Google finds your website through crawling a process where Googlebot visits URLs and reads their content and then decides whether to add each page to its searchable index. A page must be both crawled and indexed to appear in search results. Failures at either step mean the page does not rank, regardless of its content quality.

Understanding the difference between crawling and indexing is the first step to diagnosing why specific pages do not appear in Google search results.

What crawling is

Crawling is Google's discovery process. Googlebot a software program that visits URLs and reads their HTML follows links from page to page across the web. It finds new pages by following links from pages it has already discovered, or from URLs submitted in XML sitemaps.
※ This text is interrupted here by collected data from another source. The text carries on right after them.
import Summits.BirchSwinnertonDyer.BirchSwinnertonDyer.Theorems.KolyvaginRoadThreeSchneiderTamAtThreeHeightLogNumeratorScale
import HarnessLib

/-!
# Crux `SchneiderTamAtThree` (item 19154) — THE HEIGHT IS THE LOGARITHM OF THE NUMERATOR, part 3/4:
# the main theorem `‖x(P)·Σ²_E(P) − 1‖₃ ≤ ‖x(P)‖₃⁻¹`

HONEST FRAMING (cell `bsd-stepL`, seat `bsd-stepL-tam3-p2` g0, WIDTH-LEVER second lane «closed-form Schneider
local factor at 3»; `--supports stmt-BirchSwinnertonDyer-19154 --as helper`): THEOREMS ONLY, unconditional,
route-independent (no Theses import); 0 definitions, 0 named facts, 0 sorry; nothing here proves the
crux `SchneiderTamAtThree`, Schneider's conjecture or BSD. Objects: ui-o2's `Σ²_E(P) = tateSigmaValueSq`
(`Uniform/UI/O2.lean`), SW's height (4.1) `heightFourOneCoord`, the tree's formal logarithm
`padicFormalLog`, `coshOfSq`, `tateSigmaSq`, `uniformisationScaleSq`.

* `norm_x_mul_tateSigmaValueSq_sub_one_le` — for `W/ℚ` globally minimal with multiplicative reduction at
  `3`, any `q ∈ ℚ₃` with `‖q‖₃ < 1`, and any rational point `P = (x,y)` with `‖x‖₃ > 1`:
  **`‖x·Σ²_E(P) − 1‖₃ ≤ ‖x‖₃⁻¹`**, i.e. `x(P)·Σ²_E(P) ≡ 1 (mod 3^{2k})` where `3^{2k} ‖ den x(P)`.
  Consequences (part 4, `…HeightLogNumeratorCriterion.lean`): `ĥ₃(P) = log₃ num x(P) + O(‖x‖⁻¹)`,
  `‖ĥ₃(P)‖ = ‖(num x)² − 1‖` whenever this exceeds `‖x‖⁻¹`, hence the NUMERATOR CRITERION
  `3^{v₃(den x)} ∤ (num x)² − 1 ⟹ ĥ₃(P) ≠ 0 ⟹` (rank one) Schneider at `3`.

Proof outline (`z = −x/y`, `ℓ = log_W z`, `C2 = C²`, `L = ℓ²/C2`, `c = ch L`, `Π` the `q`-product,
`Σ² = C2·2(c−1)·Π` by `rfl`): (A) `x z² = 1 − a₁z + ρ`, `‖ρ‖ ≤ ‖z‖²`; (B) `ℓ = z + w`,
`w = ½a₁z² + ⅓(a₁²+a₂)z³ + τ`, `‖τ‖ ≤ ‖z‖⁴`, `‖w‖ ≤ ‖z‖²`; (C) `xℓ² = 1 + ⅔(a₁²+a₂)z² + G`, `‖G‖ ≤ ‖z‖²`
(an exact polynomial identity + ultrametric bookkeeping); (D) the key cancellation
`‖⅔(a₁²+a₂)z² + L/12‖ ≤ ‖z‖²` from `‖8(a₁²+a₂)C2 + 1‖ ≤ 3⁻¹` (part 2) and `‖ℓ² − z²‖ ≤ ‖z‖³`;
(E) `2(c − 1) = L + L²/12 + D`, `‖D‖ ≤ 9‖L‖³` (part 1), whence `M := x·C2·2(c−1)` has `‖M − 1‖ ≤ ‖z‖²`;
(F) `x·Σ² − 1 = (M − 1) + M(Π − 1)` with `‖Π − 1‖ ≤ ‖q‖‖c − 1‖ ≤ ‖z‖²` (part 1).

References: [SteinWuthrich2013] §4.1 (4.1), §4.2; [SilvermanAEC2009] IV.1, IV.5–6, VII.2;
[Iwasawa1972PadicL] §4.4; ui-o2 `Uniform/UI/O2SigmaNormalisation.lean` (first-order version).
-/

noncomputable section

open scoped Classical Nat
open Filter Topology IsUltrametricDist PowerSeries
open WeierstrassCurve Literature.NumberTheory.EllipticCurves
open Literature.NumberTheory.EllipticCurves.SteinWuthrich2013
open Literature.NumberTheory.EllipticCurves.TateCurve
open Literature.NumberTheory.EllipticCurves.Rank1Residual
open Summit.BirchSwinnertonDyer.Uniform.UI.O2

namespace Summit.BirchSwinnertonDyer.Rank1Residual.X11b.RegMult.HeightLogNumerator

/-! ### §6 MAIN THEOREM: `x(P)·Σ²_E(P) ≡ 1 (mod 3^{2k})`, `3^{2k} ‖ den x(P)` -/

section Main

variable {W : WeierstrassCurve ℚ}

/-- **MAIN THEOREM: `x(P)·Σ²_E(P) ≡ 1` to the full depth of the point.** For `W/ℚ` globally minimal with
multiplicative reduction at `3`, ANY `q ∈ ℚ₃` with `‖q‖₃ < 1` and any rational affine point `P = (x, y)`
with `‖x‖₃ > 1` (the `E₁(ℚ₃)` condition): `‖x·Σ²_E(P) − 1‖₃ ≤ ‖x‖₃⁻¹` (`= ‖z(P)‖₃²`, `= ‖den x(P)‖₃`).
Mechanism (tree transcription `Σ² = C²·2(ch L − 1)·Π`, `L = log_W(z)²/C²`, `z = −x/y`): to second order
`x z² = 1 − a₁z + O(z²)` (equation), `log_W z = z + ½a₁z² + ⅓(a₁²+a₂)z³ + O(z⁴)`,
`2(ch L − 1) = L + L²/12 + O(L³)`, `Π = 1 + O(qL)`; the `a₁z` terms cancel identically, and the two
non-integral `z²/3` terms — `⅔(a₁²+a₂)z²` from the logarithm and `z²/(12C²)` from `ch` — cancel
MODULO 3 by the scale congruence `8(a₁²+a₂)C² ≡ −1` (part 2). ui-o2 (gen 8) had the first-order
statement `‖x·Σ² − 1‖ < 1`; this is its sharpening to relative precision `‖x‖⁻¹`.
[cite: SteinWuthrich2013, §4.2] [cite: SilvermanAEC2009, IV.1, IV.6.4, VII.2.2] -/
theorem norm_x_mul_tateSigmaValueSq_sub_one_le [W.IsElliptic] [W.IsGloballyMinimal] (hW : Mult W 3)
    {q : ℚ_[3]} (hq : ‖q‖ < 1) {x y : ℚ} (hxy : W.toAffine.Nonsingular x y)
    (hx : 1 < ‖(x : ℚ_[3])‖) :
    ‖(x : ℚ_[3]) * tateSigmaValueSq W 3 q x y - 1‖ ≤ ‖(x : ℚ_[3])‖⁻¹ := by
  -- the objects (as in ui-o2's `norm_x_mul_tateSigmaValueSq_sub_one_lt_one`)
  set X : ℚ_[3] := (x : ℚ_[3]) with hXdef
  set Y : ℚ_[3] := (y : ℚ_[3]) with hYdef
  set V : WeierstrassCurve ℚ_[3] := W.baseChange ℚ_[3] with hVdef
  set z : ℚ_[3] := -X / Y with hzdef
  set ℓ : ℚ_[3] := V.padicFormalLog z with hℓdef
  set C2 : ℚ_[3] := uniformisationScaleSq W 3 q with hC2def
  set L : ℚ_[3] := logUnitParamSq W 3 q x y with hLdef
  set c : ℚ_[3] := coshOfSq L with hcdef
  set Pr : ℚ_[3] := ∏' n : ℕ, (1 - 2 * q ^ (n + 1) * c + q ^ (2 * (n + 1))) ^ 2 /
    (1 - q ^ (n + 1)) ^ 4 with hPrdef
  have hSig : tateSigmaValueSq W 3 q x y = C2 * (2 * (c - 1) * Pr) := rfl
  have hL : L = ℓ ^ 2 / C2 := rfl
  -- basic norms
  obtain ⟨hz, hz2⟩ := norm_neg_div_of_one_lt_norm (p := 3) hxy hx
  have hz3 : ‖z‖ ≤ 1 / 3 := hz.trans (by norm_num)
  have hX0 : 0 < ‖X‖ := one_pos.trans hx
  have hX0' : X ≠ 0 := norm_pos_iff.mp hX0
  have hXz : ‖X‖ * ‖z‖ ^ 2 = 1 := by rw [hz2, mul_inv_cancel₀ hX0.ne']
  have hXinv : ‖X‖⁻¹ = ‖z‖ ^ 2 := hz2.symm
  have hzz : 0 < ‖z‖ := by
    have h : 0 < ‖z‖ ^ 2 := by rw [hz2]; exact inv_pos.mpr hX0
    rcases (norm_nonneg z).eq_or_lt with h0 | h0
    · rw [← h0] at h; norm_num at h
    · exact h0
  -- small numeric facts about `r = ‖z‖ ∈ (0, 1/3]` (kept out of the heavy context below)
  have num : ∀ r : ℝ, 0 < r → r ≤ 1 / 3 →
      r ≤ 1 ∧ 3 * r ≤ 1 ∧ r ^ 2 ≤ r ∧ r ^ 2 < r ∧ r ^ 2 ≤ 1 ∧ 9 * r ^ 2 ≤ 1 ∧ r ^ 2 ≤ 1 / 9 ∧
        r ^ 3 ≤ r ^ 2 * (1 / 3) := by
    intro r h0 h3
    refine ⟨by linarith, by linarith, by nlinarith, by nlinarith, by nlinarith, by nlinarith, by nlinarith, ?_⟩
    nlinarith [sq_nonneg r]
  obtain ⟨hz1, h3z, hz2le, hz2lt, hz2le1, h9z, hz29, hz3le⟩ := num ‖z‖ hzz hz3
  obtain ⟨ha1, ha2, -, -, -⟩ := V.norm_coeffs_le_one
  have hC : ‖C2‖ = 1 := norm_uniformisationScaleSq_eq_one hW hq
  have hC0 : C2 ≠ 0 := norm_pos_iff.mp (by rw [hC]; exact one_pos)
  have heq : V.toAffine.Equation X Y := (nonsingular_ratCast (p := 3) hxy).left
  obtain ⟨-, hxyn⟩ := V.norm_sq_eq_norm_cube heq hx
  have hY0 : Y ≠ 0 := by
    intro h; rw [h, norm_zero] at hxyn; linarith [norm_nonneg X]
  have h2n : ‖(2 : ℚ_[3])‖ = 1 := by
    simpa using Padic.norm_natCast_eq_one_iff.mpr (show Nat.Coprime 3 2 by decide)
  have h2i : ‖(2 : ℚ_[3])⁻¹‖ = 1 := by rw [norm_inv, h2n, inv_one]
  have h3i : ‖(3 : ℚ_[3])⁻¹‖ = 3 := by
    rw [norm_inv, show (3 : ℚ_[3]) = ((3 : ℕ) : ℚ_[3]) by norm_cast, Padic.norm_p]; norm_num
  have h12i : ‖(12 : ℚ_[3])⁻¹‖ = 3 := by
    rw [show (12 : ℚ_[3]) = ((4 : ℤ) : ℚ_[3]) * 3 by norm_num, mul_inv, norm_mul, h3i, norm_inv,
      Padic.norm_intCast_eq_one_iff.mpr (by norm_num), inv_one, one_mul]
  -- Step A: `X z² = 1 − a₁ z + ρ`, `‖ρ‖ ≤ ‖z‖²`
  set ρ : ℚ_[3] := X * z ^ 2 - 1 + V.a₁ * z with hρdef
  have hρ : ‖ρ‖ ≤ ‖z‖ ^ 2 := by
    have e : ρ = X ^ 3 / Y ^ 2 - 1 - V.a₁ * (X / Y) := by
      rw [hρdef, hzdef]; field_simp; ring
    rw [e, ← hXinv]
    exact norm_pow_three_div_sq_sub_le heq hx
  -- Step B: `ℓ = z + w`, `w = ½a₁z² + ⅓(a₁²+a₂)z³ + τ`, `‖τ‖ ≤ ‖z‖⁴`, `‖w‖ ≤ ‖z‖²`
  set B2 : ℚ_[3] := 2 * (3 : ℚ_[3])⁻¹ * (V.a₁ ^ 2 + V.a₂) with hB2def
  set τ : ℚ_[3] := ℓ - (z + (2 : ℚ_[3])⁻¹ * V.a₁ * z ^ 2 + (3 : ℚ_[3])⁻¹ * (V.a₁ ^ 2 + V.a₂) * z ^ 3)
    with hτdef
  have hτ : ‖τ‖ ≤ ‖z‖ ^ 4 := norm_padicFormalLog_sub_cubic_le_pow_four V hz3
  set w : ℚ_[3] := ℓ - z with hwdef
  have hw_eq : w = (2 : ℚ_[3])⁻¹ * V.a₁ * z ^ 2 + (3 : ℚ_[3])⁻¹ * (V.a₁ ^ 2 + V.a₂) * z ^ 3 + τ := by
    rw [hwdef, hτdef]; ring
  have ha12 : ‖V.a₁ ^ 2 + V.a₂‖ ≤ 1 :=
    (norm_add_le_max _ _).trans (max_le (by rw [norm_pow]; exact pow_le_one₀ (norm_nonneg _) ha1) ha2)
  have hB2 : ‖B2‖ ≤ 3 := by
    rw [hB2def, norm_mul, norm_mul, h2n, h3i, one_mul]
    calc 3 * ‖V.a₁ ^ 2 + V.a₂‖ ≤ 3 * 1 := by gcongr
      _ = 3 := mul_one _
  have hw : ‖w‖ ≤ ‖z‖ ^ 2 := by
    rw [hw_eq]
    refine (norm_add_le_max _ _).trans (max_le ((norm_add_le_max _ _).trans (max_le ?_ ?_)) ?_)
    · rw [norm_mul, norm_mul, h2i, one_mul, norm_pow]
      calc ‖V.a₁‖ * ‖z‖ ^ 2 ≤ 1 * ‖z‖ ^ 2 := by gcongr
        _ = ‖z‖ ^ 2 := one_mul _
    · rw [norm_mul, norm_mul, h3i, norm_pow]
      calc 3 * ‖V.a₁ ^ 2 + V.a₂‖ * ‖z‖ ^ 3 ≤ 3 * 1 * ‖z‖ ^ 3 := by gcongr
        _ = (3 * ‖z‖) * ‖z‖ ^ 2 := by ring
        _ ≤ 1 * ‖z‖ ^ 2 := by gcongr
        _ = ‖z‖ ^ 2 := one_mul _
    · calc ‖τ‖ ≤ ‖z‖ ^ 4 := hτ
        _ = ‖z‖ ^ 2 * ‖z‖ ^ 2 := by ring
        _ ≤ 1 * ‖z‖ ^ 2 := by gcongr
        _ = ‖z‖ ^ 2 := one_mul _
  have hℓzw : ℓ = z + w := by rw [hwdef]; ring
  have hℓpz : ‖ℓ + z‖ ≤ ‖z‖ := by
    rw [hℓzw, show z + w + z = w + 2 * z by ring]
    refine (norm_add_le_max _ _).trans (max_le (hw.trans hz2le) ?_)
    rw [norm_mul, h2n, one_mul]
  have hℓ2z2 : ‖ℓ ^ 2 - z ^ 2‖ ≤ ‖z‖ ^ 3 := by
    rw [show ℓ ^ 2 - z ^ 2 = (ℓ - z) * (ℓ + z) by ring, norm_mul, ← hwdef]
    calc ‖w‖ * ‖ℓ + z‖ ≤ ‖z‖ ^ 2 * ‖z‖ := by gcongr
      _ = ‖z‖ ^ 3 := by ring
  have hℓn : ‖ℓ‖ = ‖z‖ := by
    rw [hℓzw]
    have hlt : ‖w‖ < ‖z‖ := lt_of_le_of_lt hw hz2lt
    rw [norm_add_eq_max_of_norm_ne_norm hlt.ne', max_eq_left hlt.le]
  have hLn : ‖L‖ = ‖z‖ ^ 2 := by rw [hL, norm_div, norm_pow, hℓn, hC, div_one]
  have hL9 : ‖L‖ ≤ 1 / 9 := by rw [hLn]; exact hz29
  -- Step C: `X ℓ² = 1 + B2 z² + G`, `‖G‖ ≤ ‖z‖²`
  set G : ℚ_[3] := X * ℓ ^ 2 - 1 - B2 * z ^ 2 with hGdef
  have hGid : G = ρ + (V.a₁ * z + B2 * z ^ 2) * (X * z ^ 2 - 1) + 2 * X * z * τ + X * w ^ 2 := by
    have hτw : τ = w - (2 : ℚ_[3])⁻¹ * V.a₁ * z ^ 2 - (3 : ℚ_[3])⁻¹ * (V.a₁ ^ 2 + V.a₂) * z ^ 3 := by
      rw [hw_eq]; ring
    rw [hGdef, hρdef, hτw, hℓzw, hB2def]
    ring
  have hXz1 : ‖X * z ^ 2 - 1‖ ≤ ‖z‖ := by
    rw [show X * z ^ 2 - 1 = ρ - V.a₁ * z by rw [hρdef]; ring]
    refine (norm_sub_le_max₃ _ _).trans (max_le (hρ.trans hz2le) ?_)
    rw [norm_mul]
    calc ‖V.a₁‖ * ‖z‖ ≤ 1 * ‖z‖ := by gcongr
      _ = ‖z‖ := one_mul _
  have haB : ‖V.a₁ * z + B2 * z ^ 2‖ ≤ ‖z‖ := by
    refine (norm_add_le_max _ _).trans (max_le ?_ ?_)
    · rw [norm_mul]
      calc ‖V.a₁‖ * ‖z‖ ≤ 1 * ‖z‖ := by gcongr
        _ = ‖z‖ := one_mul _
    · rw [norm_mul, norm_pow]
      calc ‖B2‖ * ‖z‖ ^ 2 ≤ 3 * ‖z‖ ^ 2 := by gcongr
        _ = (3 * ‖z‖) * ‖z‖ := by ring
        _ ≤ 1 * ‖z‖ := by gcongr
        _ = ‖z‖ := one_mul _
  have hG : ‖G‖ ≤ ‖z‖ ^ 2 := by
    rw [hGid]
    refine (norm_add_le_max _ _).trans (max_le ((norm_add_le_max _ _).trans (max_le
      ((norm_add_le_max _ _).trans (max_le hρ ?_)) ?_)) ?_)
    · rw [norm_mul]
      calc ‖V.a₁ * z + B2 * z ^ 2‖ * ‖X * z ^ 2 - 1‖ ≤ ‖z‖ * ‖z‖ := by gcongr
        _ = ‖z‖ ^ 2 := by ring
    · rw [norm_mul, norm_mul, norm_mul, h2n, one_mul]
      calc ‖X‖ * ‖z‖ * ‖τ‖ ≤ ‖X‖ * ‖z‖ * ‖z‖ ^ 4 := by gcongr
        _ = (‖X‖ * ‖z‖ ^ 2) * ‖z‖ * ‖z‖ ^ 2 := by ring
        _ = ‖z‖ * ‖z‖ ^ 2 := by rw [hXz, one_mul]
        _ ≤ 1 * ‖z‖ ^ 2 := by gcongr
        _ = ‖z‖ ^ 2 := one_mul _
    · rw [norm_mul, norm_pow]
      calc ‖X‖ * ‖w‖ ^ 2 ≤ ‖X‖ * (‖z‖ ^ 2) ^ 2 := by gcongr
        _ = (‖X‖ * ‖z‖ ^ 2) * ‖z‖ ^ 2 := by ring
        _ = ‖z‖ ^ 2 := by rw [hXz, one_mul]
  -- Step D: the key cancellation `‖B2 z² + L/12‖ ≤ ‖z‖²`
  have hS : ‖8 * (V.a₁ ^ 2 + V.a₂) * C2 + 1‖ ≤ 1 / 3 := norm_eight_mul_scaleSq_add_one_le hW hq
  have hKid : B2 * z ^ 2 + L / 12 =
      (12 * C2)⁻¹ * (z ^ 2 * (8 * (V.a₁ ^ 2 + V.a₂) * C2 + 1) + (ℓ ^ 2 - z ^ 2)) := by
    rw [hL, hB2def]
    field_simp
    ring
  have hK : ‖B2 * z ^ 2 + L / 12‖ ≤ ‖z‖ ^ 2 := by
    rw [hKid, norm_mul, norm_inv, norm_mul, hC, mul_one, show ‖(12 : ℚ_[3])‖⁻¹ = 3 by
      rw [← norm_inv, h12i]]
    have h1 : ‖z ^ 2 * (8 * (V.a₁ ^ 2 + V.a₂) * C2 + 1)‖ ≤ ‖z‖ ^ 2 * (1 / 3) := by
      rw [norm_mul, norm_pow]; gcongr
    have h2 : ‖ℓ ^ 2 - z ^ 2‖ ≤ ‖z‖ ^ 2 * (1 / 3) := hℓ2z2.trans hz3le
    calc 3 * ‖z ^ 2 * (8 * (V.a₁ ^ 2 + V.a₂) * C2 + 1) + (ℓ ^ 2 - z ^ 2)‖
        ≤ 3 * (‖z‖ ^ 2 * (1 / 3)) := by
          gcongr; exact (norm_add_le_max _ _).trans (max_le h1 h2)
      _ = ‖z‖ ^ 2 := by ring
  -- Step E: `cosh` to second order and the assembly of `M = X·C2·2(c − 1)`
  set D : ℚ_[3] := 2 * (c - 1) - L - L ^ 2 / 12 with hDdef
  have hD : ‖D‖ ≤ 9 * ‖L‖ ^ 3 := norm_two_mul_coshOfSq_sub_one_sub_sub_le hL9
  set M : ℚ_[3] := X * C2 * (2 * (c - 1)) with hMdef
  have hMid : M - 1 = (B2 * z ^ 2 + L / 12) + (B2 * z ^ 2 + G) * (L / 12) + G + X * C2 * D := by
    have hCL : C2 * L = ℓ ^ 2 := by rw [hL]; field_simp
    have hXℓ : X * ℓ ^ 2 = 1 + B2 * z ^ 2 + G := by rw [hGdef]; ring
    have h2c : 2 * (c - 1) = L + L ^ 2 / 12 + D := by rw [hDdef]; ring
    rw [hMdef, h2c]
    have : X * C2 * (L + L ^ 2 / 12 + D) = X * (C2 * L) * (1 + L / 12) + X * C2 * D := by ring
    rw [this, hCL, hXℓ]
    ring
  have hL12 : ‖L / 12‖ = 3 * ‖z‖ ^ 2 := by rw [div_eq_mul_inv, norm_mul, h12i, hLn, mul_comm]
  have hM1 : ‖M - 1‖ ≤ ‖z‖ ^ 2 := by
    rw [hMid]
    refine (norm_add_le_max _ _).trans (max_le ((norm_add_le_max _ _).trans (max_le
      ((norm_add_le_max _ _).trans (max_le hK ?_)) hG)) ?_)
    · rw [norm_mul, hL12]
      have hBG : ‖B2 * z ^ 2 + G‖ ≤ 3 * ‖z‖ ^ 2 := by
        refine (norm_add_le_max _ _).trans (max_le ?_ (hG.trans (by linarith [hG, norm_nonneg G])))
        rw [norm_mul, norm_pow]; gcongr
      calc ‖B2 * z ^ 2 + G‖ * (3 * ‖z‖ ^ 2) ≤ (3 * ‖z‖ ^ 2) * (3 * ‖z‖ ^ 2) := by gcongr
        _ = (9 * ‖z‖ ^ 2) * ‖z‖ ^ 2 := by ring
        _ ≤ 1 * ‖z‖ ^ 2 := by gcongr
        _ = ‖z‖ ^ 2 := one_mul _
    · rw [norm_mul, norm_mul, hC, mul_one]
      calc ‖X‖ * ‖D‖ ≤ ‖X‖ * (9 * ‖L‖ ^ 3) := by gcongr
        _ = 9 * (‖X‖ * ‖z‖ ^ 2) * (‖z‖ ^ 2 * ‖z‖ ^ 2) := by rw [hLn]; ring
        _ = (9 * ‖z‖ ^ 2) * ‖z‖ ^ 2 := by rw [hXz]; ring
        _ ≤ 1 * ‖z‖ ^ 2 := by gcongr
        _ = ‖z‖ ^ 2 := one_mul _
  -- Step F: the product `Π = 1 + O(q (c − 1))` and the end
  have hc1 : ‖c - 1‖ ≤ ‖L‖ := by
    have hL' : ‖L‖ ≤ ((3 : ℝ)⁻¹) ^ 2 := hL9.trans (by norm_num)
    obtain ⟨R, hR, hRle⟩ := coshOfSq_eq_one_add_half_add (p := 3) (by norm_num) hL'
    rw [hcdef, hR, show 1 + L / 2 + R - 1 = L / 2 + R by ring]
    refine (norm_add_le_max _ _).trans (max_le ?_ (hRle.trans ?_))
    · rw [div_eq_mul_inv, norm_mul, h2i, mul_one]
    · calc ‖L‖ * ((3 : ℕ) : ℝ)⁻¹ ≤ ‖L‖ * 1 := by gcongr; norm_num
        _ = ‖L‖ := mul_one _
  have hcn : ‖c‖ ≤ 1 := by
    have hL' : ‖L‖ ≤ ((3 : ℝ)⁻¹) ^ 2 := hL9.trans (by norm_num)
    exact (norm_coshOfSq_eq_one (p := 3) (by norm_num) hL').le
  have hPr : ‖Pr - 1‖ ≤ ‖z‖ ^ 2 := by
    have hq1 : ‖q‖ ≤ 1 := hq.le
    refine (norm_tprod_tateSigmaSq_factor_sub_one_le_mul hq hcn).trans ?_
    calc ‖q‖ * ‖c - 1‖ ≤ 1 * ‖L‖ := by gcongr
      _ = ‖z‖ ^ 2 := by rw [one_mul, hLn]
  have hMn : ‖M‖ ≤ 1 := by
    rw [show M = 1 + (M - 1) by ring]
    exact (norm_add_le_max _ _).trans (max_le (by simp) (hM1.trans hz2le1))
  have hfin : X * tateSigmaValueSq W 3 q x y - 1 = (M - 1) + M * (Pr - 1) := by
    rw [hSig, hMdef]; ring
  rw [hfin, hXinv]
  refine (norm_add_le_max _ _).trans (max_le hM1 ?_)
  rw [norm_mul]
  calc ‖M‖ * ‖Pr - 1‖ ≤ 1 * ‖z‖ ^ 2 := by gcongr
    _ = ‖z‖ ^ 2 := one_mul _

end Main




end Summit.BirchSwinnertonDyer.Rank1Residual.X11b.RegMult.HeightLogNumerator

end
When Googlebot visits a page, it reads the HTML, identifies the links, and adds those linked URLs to its crawl queue. The depth of your crawl coverage depends on how many internal links your site has (more links = more pages discovered), how fast your server responds (faster server = more pages crawled per session), and how authoritative Google considers your domain (more authority = higher crawl budget).

What can prevent crawling:

  • Disallow: / in your robots.txt file blocks Googlebot from visiting URLs
  • Firewall or bot-blocking rules that block Googlebot's IP ranges
  • Slow server response times that exhaust crawl budget before pages are reached
  • No internal links to a page (orphaned pages may never be discovered)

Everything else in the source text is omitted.